Phosphatases SitA and Ppg1 are involved in growth, conidiation and aflatoxin biosynthesis in A. flavus.
(A) The colony morphology of A. flavus WT, single knockout and double knockout strains of SitA and Ppg1 cultured on PDA medium amended with 100 ng/mL rapamycin at 37℃ for 5 days.
(B) colony morphology of A. flavus WT, single knockout strain and double knockout strain of SitA and Ppg1 cultured on WKM medium at 37℃ for 7 days.
(C) TLC detection of WT, single knockout and double knockout strains of SitA and Ppg1 cultured in YES liquid medium at 29℃ for 6 days.
(D) Comparison of conidial production among WT, single knockout and double knockout strains on PDA media.
(E) Sclerotia statistics of WT, single knockout and double knockout strains.
(F) Quantitative analysis of AFB1 of WT, single knockout and double knockout strains.
(G) Relative transcript levels of conidia synthesis genes in WT, single knockout and double knockout strains.
(H) Relative transcript levels of sclerotia synthesis genes in WT, single knockout and double knockout strains.
(I) Relative transcript levels of aflatoxin biosynthesis genes in WT, single knockout and double knockout strains.
SitA and Ppg1 play different roles in regulating aflatoxin biosynthesis
Previous studies have demonstrated that protein phosphorylation is critical for the regulation of AFs biosynthesis, which are the toxic and carcinogenic secondary metabolites of A. flavus [37]. We assayed AFB1 biosynthesis in the ΔSitA, ΔPpg1 and ΔSitA/ΔPpg1 mutants, and TLC analyses indicated that ΔSitA and ΔSitA/ΔPpg1 strains produced less AFB1, while the level of AFB1 produced by ΔPpg1 was markedly increased compared to that of the WT and complemented strains (Fig. 6C).
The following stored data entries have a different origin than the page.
import Mathlib
import HarnessLib

/-!
# Coefficient identity for non-negative multivariate power series (line `positive-cone-weight-doubling`)

Crux `Summit.CriticalPhenomena.CardyFormulaZ2.Theses.CardyMagicRigidity.NestingRigidity`
(stmt-CriticalPhenomena-4835), line `positive-cone-weight-doubling`, helper toward the registered stub
`stub_pgfUniqueness` (PGF uniqueness in limit form). Pure analysis, no percolation vocabulary. For a
finite index type `ι`, multi-indices `k : ι → ℕ` of degree `|k| = Σ i, k i` and monomials
`u^k = ∏ i, u i ^ k i`:

* §1 `summable_prod_pow_of_lt_one` — `Σ_k ∏ i, θ i ^ k i < ∞` for `0 ≤ θ i < 1` (iterated geometric
  series), and the comparison lemma `summable_mul_prod_pow_of_le`;
* §2 `sum_fiber_eq_zero_of_eventually_eq_zero` — IDENTITY THEOREM ALONG A RAY: if
  `Σ_k |w k| ρ^{|k|} < ∞` for some `ρ > 1` and `t ↦ Σ_k w k t^{|k|}` vanishes for `t` near `1`, then
  every homogeneous component `Σ_{|k| = m} w k` vanishes (`FormalMultilinearSeries.ofScalars` of
  radius `≥ ρ > 1`, `AnalyticOnNhd.eqOn_zero_of_preconnected_of_eventuallyEq_zero` on the ball,
  `HasFPowerSeriesAt.eq_zero_of_eventually`);
* §3 `eq_zero_of_sum_monomial_eq_zero` — a finite linear combination of monomials vanishing on a box
  with infinite sides has zero coefficients (`MvPolynomial.funext_set`);
* §4 `eq_of_tsum_mul_prod_pow_eq` — THE COEFFICIENT IDENTITY: two non-negative coefficient families
  `p, q`, summable against `c^k`, whose generating functions `Σ_k p k u^k`, `Σ_k q k u^k` agree on a
  non-empty open subset of the box `{u | 0 < u < c}`, are equal (rays `t ↦ t • u` through the open
  set and §2, then §3 on a small box);
* §5 `tendsto_coeff_sub_of_tsum` (registered helper) — THE LIMIT FORM: two sequences of
  `[0,1]`-valued coefficient families whose generating functions are eventually bounded and
  asymptotically equal on a non-empty open set of positive vectors are asymptotically equal
  coefficientwise (sequential compactness of `([0,1]²)^{ℕ^ι}`, Tannery's theorem below a point of
  the open set, §4, `Filter.tendsto_of_subseq_tendsto`).
-/

noncomputable section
The expression levels of aflatoxin synthesis-related genes (structural genes: aflO, aflP, aflQ and aflJ, and regulatory genes: aflR and aflS) were determined by qRT-PCR in the ΔSitA, ΔPpg1 and ΔSitA/ΔPpg1 mutants, and the result showed that the expression levels of those genes were drastically downregulated in the ΔSitA and ΔSitA/ΔPpg1 mutants, while upregulated in ΔPpg1 mutants when compared to those of the WT and complemented strains(Fig. 6I). These results indicated that SitA and Ppg1 play different roles in regulating aflatoxin biosynthesis in A. flavus.
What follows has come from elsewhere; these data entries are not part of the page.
import Summits.RiemannHypothesis.RiemannHypothesis.Theorems.WeilTwoPrimeDeflM77YBase
import Literature.NumberTheory.LFunctions.WeilBlockRowsFast
import HarnessLib

/-!
# Deflated two-prime certificate (weilCertDeflM77Y): the Bessel block claim `Hp = C H Cᵀ` (parity 1), rows 70–74, fast check

`WeilCert.checkHpRowT` (linear traversals) instead of the indexed `checkHpRow` decide.  Pure proof file.
-/

noncomputable section

namespace Summit.RiemannHypothesis.RiemannHypothesis.Theorems.EvenWinsBeyondArch

open Literature.NumberTheory.LFunctions

set_option maxHeartbeats 0 in
/-- Fast kernel check of claim row 70 of `Hp = C H Cᵀ` (parity 1; linear traversals, triangular `C`). [folklore] -/
theorem checkHpRowT1_70_weilCertDeflM77Y : weilCertDeflM77YBase.checkHpRowT weilCertDeflM77YHpO 1 70 = true := by
  decide +kernel

/-- Claim row 70 of `Hp = C H Cᵀ` (parity 1), from the fast check. [folklore] -/
theorem checkHpRow1_70_weilCertDeflM77Y : weilCertDeflM77YBase.checkHpRow weilCertDeflM77YHpO 1 70 = true :=
  WeilCert.checkHpRow_of_T checkHpRowT1_70_weilCertDeflM77Y

set_option maxHeartbeats 0 in
/-- Fast kernel check of claim row 71 of `Hp = C H Cᵀ` (parity 1; linear traversals, triangular `C`). [folklore] -/
theorem checkHpRowT1_71_weilCertDeflM77Y : weilCertDeflM77YBase.checkHpRowT weilCertDeflM77YHpO 1 71 = true := by
  decide +kernel

/-- Claim row 71 of `Hp = C H Cᵀ` (parity 1), from the fast check. [folklore] -/
theorem checkHpRow1_71_weilCertDeflM77Y : weilCertDeflM77YBase.checkHpRow weilCertDeflM77YHpO 1 71 = true :=
  WeilCert.checkHpRow_of_T checkHpRowT1_71_weilCertDeflM77Y

set_option maxHeartbeats 0 in
/-- Fast kernel check of claim row 72 of `Hp = C H Cᵀ` (parity 1; linear traversals, triangular `C`). [folklore] -/
theorem checkHpRowT1_72_weilCertDeflM77Y : weilCertDeflM77YBase.checkHpRowT weilCertDeflM77YHpO 1 72 = true := by
  decide +kernel

/-- Claim row 72 of `Hp = C H Cᵀ` (parity 1), from the fast check. [folklore] -/
theorem checkHpRow1_72_weilCertDeflM77Y : weilCertDeflM77YBase.checkHpRow weilCertDeflM77YHpO 1 72 = true :=
  WeilCert.checkHpRow_of_T checkHpRowT1_72_weilCertDeflM77Y

set_option maxHeartbeats 0 in
/-- Fast kernel check of claim row 73 of `Hp = C H Cᵀ` (parity 1; linear traversals, triangular `C`). [folklore] -/
theorem checkHpRowT1_73_weilCertDeflM77Y : weilCertDeflM77YBase.checkHpRowT weilCertDeflM77YHpO 1 73 = true := by
  decide +kernel

/-- Claim row 73 of `Hp = C H Cᵀ` (parity 1), from the fast check. [folklore] -/
theorem checkHpRow1_73_weilCertDeflM77Y : weilCertDeflM77YBase.checkHpRow weilCertDeflM77YHpO 1 73 = true :=
  WeilCert.checkHpRow_of_T checkHpRowT1_73_weilCertDeflM77Y

set_option maxHeartbeats 0 in
/-- Fast kernel check of claim row 74 of `Hp = C H Cᵀ` (parity 1; linear traversals, triangular `C`). [folklore] -/
theorem checkHpRowT1_74_weilCertDeflM77Y : weilCertDeflM77YBase.checkHpRowT weilCertDeflM77YHpO 1 74 = true := by
  decide +kernel

/-- Claim row 74 of `Hp = C H Cᵀ` (parity 1), from the fast check. [folklore] -/
theorem checkHpRow1_74_weilCertDeflM77Y : weilCertDeflM77YBase.checkHpRow weilCertDeflM77YHpO 1 74 = true :=
  WeilCert.checkHpRow_of_T checkHpRowT1_74_weilCertDeflM77Y

end Summit.RiemannHypothesis.RiemannHypothesis.Theorems.EvenWinsBeyondArch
SitA and Ppg1 are important for pathogenicity
To investigate the pathogenicity of phosphatases SitA and Ppg1 on crops, we conducted pathogenicity tests on peanut and maize. The results showed that WT and complement strains resulted in full virulence on all peanut and maize seeds, while the ΔSitA, ΔPpg1 and ΔSitA/ΔPpg1 mutants exhibited more flawed colonization on peanut and maize seeds (Fig. 7A). In addition, the number of conidial productions of these mutants on the infected peanut seeds also dramatically decreased compared to those of WT and complement strains (Fig. 7C). TLC analyses indicated that the ΔPpg1 mutant produced more AFB1 on peanut and maize, while the level of aflatoxin produced by ΔSitA and ΔSitA/ΔPpg1 mutants on peanut and maize were significantly reduced compared to WT and complement strains (Fig. 7B and 7D). This is consistent with the above results of aflatoxin biosynthesis of all mutants in the medium. All these data showed that SitA and Ppg1 are important for crop seeds pathogenicity.
Phosphatase SitA and Ppg1 are important for pathogenicity in A. flavus.
(A) Phenotypes of peanut and maize infected by A. flavus WT, single and double knockout strains of SitA and Ppg1.
(B) TLC detection of toxin from peanut and maize infected by WT, single knockout and double knockout strains.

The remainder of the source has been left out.